Do I need interface code to communicate between my C++ code and the serial port (which is installed on my laptop as COM6), or can the serial port be treated a generic port? Can anyone give me some guidance on this? Thanks.

If you are not fluent in using C++ to develop WIndows applications, might I suggest that you scrap the C++ application and use C#, instead. Writing to and reading from the serial port in C# is trivial. I have a sample that I could send you that connects to the Arduino and exchanges information using one thread, and shows that information in the UI thread. Once you set up the structure of the application (dual threads with delegates), extending it is easy.

Thanks PaulS for responding. I have just basic expertise in C++. However, I'd like to see your C# sample. If C# is a better approach for this kind of stuff, I'm willing to switch to it.

Send me a PM with an e-mail address, and I'll send you the code.

I realize this falls in the category of a dumb question, but how do you send a PM?
Thanks

I realize this falls in the category of a dumb question, but how do you send a PM?

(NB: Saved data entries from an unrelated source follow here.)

import Literature.Probability.LatticeModels.BoxSineHarmonic
import Literature.Probability.Percolation.PlanarDuality
import Mathlib.Analysis.SpecialFunctions.Pow.Real
import HarnessLib

/-!
# The weak discrete Beurling estimate on `ℤ²` (Kesten 1987; Smirnov 2010, Appendix B, Lemma B.2)

Topic `Literature/Probability/LatticeModels`; a fully proved instalment of the discrete harmonic
toolkit behind crit-ising.S18 / Smirnov's Theorem 2.2 (node 5 of `Sweep1Proofs.lean`, module
docstring §2; item P5, "the weak Beurling estimate", of the road of §2b, consumed by step B3 there:
boundary values of the discrete primitive `H` near a rough boundary point). S. Smirnov,
*Conformal invariance in random cluster models. I*, Ann. of Math. 172 (2010), Appendix B,
Lemma B.2 ("Lemma 7.2" of the arXiv text rendering, arXiv:0708.0039):

> There exists an increasing positive function `ε` on `ℝ₊` with `lim_{x→0+} ε(x) = 0`, such that
> the following holds. Let `H` be a non-negative bounded discrete harmonic function in a simply
> connected domain `Ω` with boundary values equal to zero on `Ω ∩ B(z, r)` and at most one
> elsewhere. If `dist(z, ∂Ω) < δ`, then `H(z) < ε(δ/r)`. This is a weaker version of discrete
> Beurling's estimate `ε(δ/r) = const √(δ/r)`. It can be reformulated in terms of the hitting
> probabilities for the simple random walk and is found in Kesten's [Kes87].

(H. Kesten, *Hitting probabilities of random walks on `ℤ^d`*, Stoch. Proc. Appl. 25 (1987);
G. Lawler, V. Limic, *Random Walk: A Modern Introduction* (2010), §6.) We prove it on `ℤ²`
(mesh `1`; the statement is scale invariant) with the power law `ε(t) = C t^β`, `β > 0`
universal, in the following lattice form (`weakBeurling_of_cutPath`, packaged with existential
constants as `weakBeurling`): `S ⊆ ℤ²` finite (the lattice domain), `h` lattice harmonic on `S`
(`IsLatticeHarmonicOn`, `LatticeLaplacian.lean`), `h ≤ 1` on the outer vertex boundary `∂S` and
`h = 0` on `∂S ∩ sqBox p R`, `p` a site joined to the outside of the box `sqBox p R` (sup-radius
`R`) by a nearest-neighbour path avoiding `S` — the lattice counterpart of "`Ω` simply connected
and `p ∈ ∂Ω`": the complement of `Ω` is connected to infinity —; then
`h(z) ≤ C ((ρ+1)/(R+1))^β` for `z ∈ S ∩ sqBox p ρ`. The variant `weakBeurling_of_noCircuit`
assumes instead that no closed lattice walk in `S ∩ sqBox p R` winds around `p`, which is what an
exterior path on any finer lattice yields (`WeakBeurling.walkWinding_closed_eq_of_walk`). No sign
condition on `h` is needed for the upper bound.

## The proof (all of it in this file; no random walks are used)

* §1–§2 (planar topology, after `Percolation/PlanarDuality.lean`): the winding number of a
  *closed* lattice walk is constant along any walk avoiding it (`walkWinding_closed_eq_of_walk`),
  vanishes outside its box, and telescopes for walks right of the base point; an exit-prefix lemma
  for walks. If `S` contained long crossings of all four strips of the square annulus
  `sqBox p (4n) ∖ sqBox p n`, consecutive ones would meet in the corner squares (the crossing
  lemma `Percolation.exists_mem_support_of_crossing`) and splice into a closed walk in `S` of
  winding `-1` about `p` (`exists_circuit_of_longCrossings`), which the cut from `p` would have
  to cross: so at every scale one strip is **blocked** (`not_all_longCrossings_of_cut`).
* §3 (the barrier): the first sine mode `sin(πX/(L+1)) φ₁(Y)/φ₁(M+1)` of a lattice rectangle
  (`BoxSineHarmonic.lean`: `dstSin`, `dstProfile` and their recurrences and bounds) is lattice
  harmonic, vanishes on three sides, is `≤ 1`, and is `≥ c_b = (2/5) e^{-4π}` on the zone
  `X/(L+1) ∈ [1/4, 3/4]`, `Y ≥ (L+1)/5` when `M + 1 ≤ 4 (L + 1)` (`φ₁(Y) ≥ Y φ₁(1) ≥ 4Y/(L+1)`,
  `φ₁(M+1) ≤ e^{4π}`). **Barrier step** (`barrier_step`, any of the eight frames): a function
  superharmonic on `D ⊆` rectangle, `≥ 0` on `∂D` and `≥ γ` at the points of `∂D` inside the
  rectangle or on its far side is `≥ γ c_b` on the zone (comparison principle
  `le_of_sub_super_of_boundary`).
* §4 (one scale): the escape function `ψ` of the scale — harmonic on `S ∩ sqBox p (4n)`, `1` off
  `S`, `0` on `S` outside the box (`exists_isLatticeHarmonicOn_eq_off`) — dominates `h`:
  `h ≤ M₀ (1 - ψ)` if `h ≤ M₀` on `S ∩ sqBox p (4n+1)`. In the blocked strip `U`, the
  `S ∩ U`-component of a point of the middle zone misses one short side of `U`; its outer boundary
  inside the closed strip lies off `S`, where `ψ = 1`, so the barrier step toward the missed side
  gives `ψ ≥ c_b` on the middle zone, and a second barrier step on an approach rectangle from
  `sqBox p n` to that zone gives `ψ ≥ c_b²` on `S ∩ sqBox p n`.
* §5–§6: hence `sup_{S ∩ sqBox p n} h ≤ (1 - c_b²) sup_{S ∩ sqBox p (4n+1)} h`; iterating over
  the radii `r₀ = ρ + 1`, `r_{j+1} = 4 r_j + 1 ≤ R` gives `θ^j`, `θ = 1 - c_b²`, i.e.
  `C ((ρ+1)/(R+1))^β` with `β = log(1/θ)/log 4`, `C = 4^β/θ`.

Everything here is proved; the constants are explicit but not optimised (Kesten's exponent is
`1/2`). Written by the literature-prover seat of the FK-Ising/SLE(16/3) cone as the input P5 of the
S18 road; the consumer rescales `δℤ²` (and the face lattice shifted by `(½, ½)δ`) to `Site 2`.

## References

* S. Smirnov, *Conformal invariance in random cluster models. I. Holomorphic fermions in the Ising
  model*, Ann. of Math. 172 (2010) 1435–1467, Appendix B, Lemmas B.2–B.3 [Smirnov2010].
* H. Kesten, *Hitting probabilities of random walks on `ℤ^d`*, Stoch. Proc. Appl. 25 (1987)
  165–184 [Kesten1987].
* H. Kesten, *Percolation theory for mathematicians*, Birkhäuser (1982), §2.2 (crossing and
  circuit arguments) [Kesten1982].
* G. F. Lawler, V. Limic, *Random Walk: A Modern Introduction*, CUP (2010), §6.1, §8.1
  [LawlerLimic2010].
-/

noncomputable section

Not a dump question at all. Click on the name of the person you want the send a PM to. On the left side of the page that comes up, near the bottom is a link that says something like "Send this person a private message".

Of course, that isn't working right now. Something done over the weekend hosed the PM system.

Send an e-mail to Paul at shirron.net.

@PaulS

I am also interrested in sending via serial port in C#. ( I guess I need a C# IDE ). It look like you do not recommend C++. I don't mind learning C#. I would like also a sample using ports in C#.

I would like also a sample using ports in C#.

I need to know where to send it.

Here's an example of accessing a serial port in C#. As you can see, it's pretty trivial. Once the port is opened, there are various methods to read/write and so on.

            SerialPort _serialPort = new SerialPort("COM8", 9600, Parity.None, 8);
            _serialPort.Handshake = Handshake.None;

            try
            {
                _serialPort.Open();
            }
            catch (Exception e)
            {
                Console.WriteLine("Open failed: " + e);
                return;
            }

Thank PeterH.

@PaulS.

I will e-mail my e-mail.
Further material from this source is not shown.